### [Saved entries]
/-- `F(N+1) − F(N) = ∫_N^{N+1} f` for `N ≥ 1`, squeezed between `f(N+1)` and `f(N)` when
`exp k ≤ N`. [folklore] -/
private theorem F_succ_sub_mem (k : ℕ) {N : ℕ} (hN : Real.exp k ≤ N) :
    (Real.log ((N + 1) : ℝ) ^ k / ((N + 1) : ℝ)) ≤ (Real.log ((N + 1) : ℝ) ^ (k + 1) / ((k : ℝ) + 1)) - (Real.log (N : ℝ) ^ (k + 1) / ((k : ℝ) + 1)) ∧ (Real.log ((N + 1) : ℝ) ^ (k + 1) / ((k : ℝ) + 1)) - (Real.log (N : ℝ) ^ (k + 1) / ((k : ℝ) + 1)) ≤ (Real.log (N : ℝ) ^ k / (N : ℝ)) := by
  have hN0 : (0 : ℝ) < N := (Real.exp_pos _).trans_le hN
  have hint : ∫ x in (N : ℝ)..(N + 1), Real.log x ^ k / x =
      (Real.log ((N : ℝ) + 1) ^ (k + 1) / ((k : ℝ) + 1)) - (Real.log (N : ℝ) ^ (k + 1) / ((k : ℝ) + 1)) := by
    have h0 := intervalIntegral.integral_eq_sub_of_hasDerivAt
      (f := fun y : ℝ ↦ Real.log y ^ (k + 1) / ((k : ℝ) + 1)) (f' := fun y : ℝ ↦ Real.log y ^ k / y)
      (a := (N : ℝ)) (b := (N : ℝ) + 1) ?_ ?_
    · exact h0
    · intro x hx
      rw [Set.uIcc_of_le (by linarith)] at hx
      exact hasDerivAt_F k (by linarith [hx.1])
    · apply ContinuousOn.intervalIntegrable
      intro x hx
      rw [Set.uIcc_of_le (by linarith)] at hx
      exact (hasDerivAt_f k (by linarith [hx.1])).continuousAt.continuousWithinAt
  rw [← hint]
  have hcont : ContinuousOn (fun y : ℝ ↦ Real.log y ^ k / y) (Set.Icc (N : ℝ) (N + 1)) := fun x hx ↦
    (hasDerivAt_f k (by linarith [hx.1])).continuousAt.continuousWithinAt
  have hanti := f_antitoneOn k
  constructor
  · have h := intervalIntegral.integral_mono_on (f := fun _ ↦ Real.log ((N:ℝ) + 1) ^ k / ((N:ℝ) + 1)) (g := fun y : ℝ ↦ Real.log y ^ k / y) (μ := MeasureTheory.volume)
      (by linarith : (N : ℝ) ≤ N + 1) (by simp) (hcont.intervalIntegrable_of_Icc (by linarith))
      (fun x hx ↦ hanti (Set.mem_Ici.2 (hN.trans hx.1)) (Set.mem_Ici.2 (by linarith [hx.1])) hx.2)
    simpa using h
  · have h := intervalIntegral.integral_mono_on (f := fun y : ℝ ↦ Real.log y ^ k / y) (g := fun _ ↦ Real.log (N:ℝ) ^ k / (N:ℝ)) (μ := MeasureTheory.volume)
      (by linarith : (N : ℝ) ≤ N + 1) (hcont.intervalIntegrable_of_Icc (by linarith)) (by simp)
      (fun x hx ↦ hanti (Set.mem_Ici.2 hN) (Set.mem_Ici.2 (hN.trans hx.1)) hx.1)
    simpa using h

### [AIM OF THE EXERCISE]
Reproduce every line of the data without changing a word.

### [SOLUTION FOR THIS EXERCISE]
/-- `F(N+1) − F(N) = ∫_N^{N+1} f` for `N ≥ 1`, squeezed between `f(N+1)` and `f(N)` when
`exp k ≤ N`. [folklore] -/
private theorem F_succ_sub_mem (k : ℕ) {N : ℕ} (hN : Real.exp k ≤ N) :
    (Real.log ((N + 1) : ℝ) ^ k / ((N + 1) : ℝ)) ≤ (Real.log ((N + 1) : ℝ) ^ (k + 1) / ((k : ℝ) + 1)) - (Real.log (N : ℝ) ^ (k + 1) / ((k : ℝ) + 1)) ∧ (Real.log ((N + 1) : ℝ) ^ (k + 1) / ((k : ℝ) + 1)) - (Real.log (N : ℝ) ^ (k + 1) / ((k : ℝ) + 1)) ≤ (Real.log (N : ℝ) ^ k / (N : ℝ)) := by
  have hN0 : (0 : ℝ) < N := (Real.exp_pos _).trans_le hN
  have hint : ∫ x in (N : ℝ)..(N + 1), Real.log x ^ k / x =
      (Real.log ((N : ℝ) + 1) ^ (k + 1) / ((k : ℝ) + 1)) - (Real.log (N : ℝ) ^ (k + 1) / ((k : ℝ) + 1)) := by
    have h0 := intervalIntegral.integral_eq_sub_of_hasDerivAt
      (f := fun y : ℝ ↦ Real.log y ^ (k + 1) / ((k : ℝ) + 1)) (f' := fun y : ℝ ↦ Real.log y ^ k / y)
      (a := (N : ℝ)) (b := (N : ℝ) + 1) ?_ ?_
    · exact h0
    · intro x hx
      rw [Set.uIcc_of_le (by linarith)] at hx
      exact hasDerivAt_F k (by linarith [hx.1])
    · apply ContinuousOn.intervalIntegrable
      intro x hx
      rw [Set.uIcc_of_le (by linarith)] at hx
      exact (hasDerivAt_f k (by linarith [hx.1])).continuousAt.continuousWithinAt
  rw [← hint]
  have hcont : ContinuousOn (fun y : ℝ ↦ Real.log y ^ k / y) (Set.Icc (N : ℝ) (N + 1)) := fun x hx ↦
    (hasDerivAt_f k (by linarith [hx.1])).continuousAt.continuousWithinAt
  have hanti := f_antitoneOn k
  constructor
  · have h := intervalIntegral.integral_mono_on (f := fun _ ↦ Real.log ((N:ℝ) + 1) ^ k / ((N:ℝ) + 1)) (g := fun y : ℝ ↦ Real.log y ^ k / y) (μ := MeasureTheory.volume)
      (by linarith : (N : ℝ) ≤ N + 1) (by simp) (hcont.intervalIntegrable_of_Icc (by linarith))
      (fun x hx ↦ hanti (Set.mem_Ici.2 (hN.trans hx.1)) (Set.mem_Ici.2 (by linarith [hx.1])) hx.2)
    simpa using h
  · have h := intervalIntegral.integral_mono_on (f := fun y : ℝ ↦ Real.log y ^ k / y) (g := fun _ ↦ Real.log (N:ℝ) ^ k / (N:ℝ)) (μ := MeasureTheory.volume)
      (by linarith : (N : ℝ) ≤ N + 1) (hcont.intervalIntegrable_of_Icc (by linarith)) (by simp)
      (fun x hx ↦ hanti (Set.mem_Ici.2 hN) (Set.mem_Ici.2 (hN.trans hx.1)) hx.1)
    simpa using h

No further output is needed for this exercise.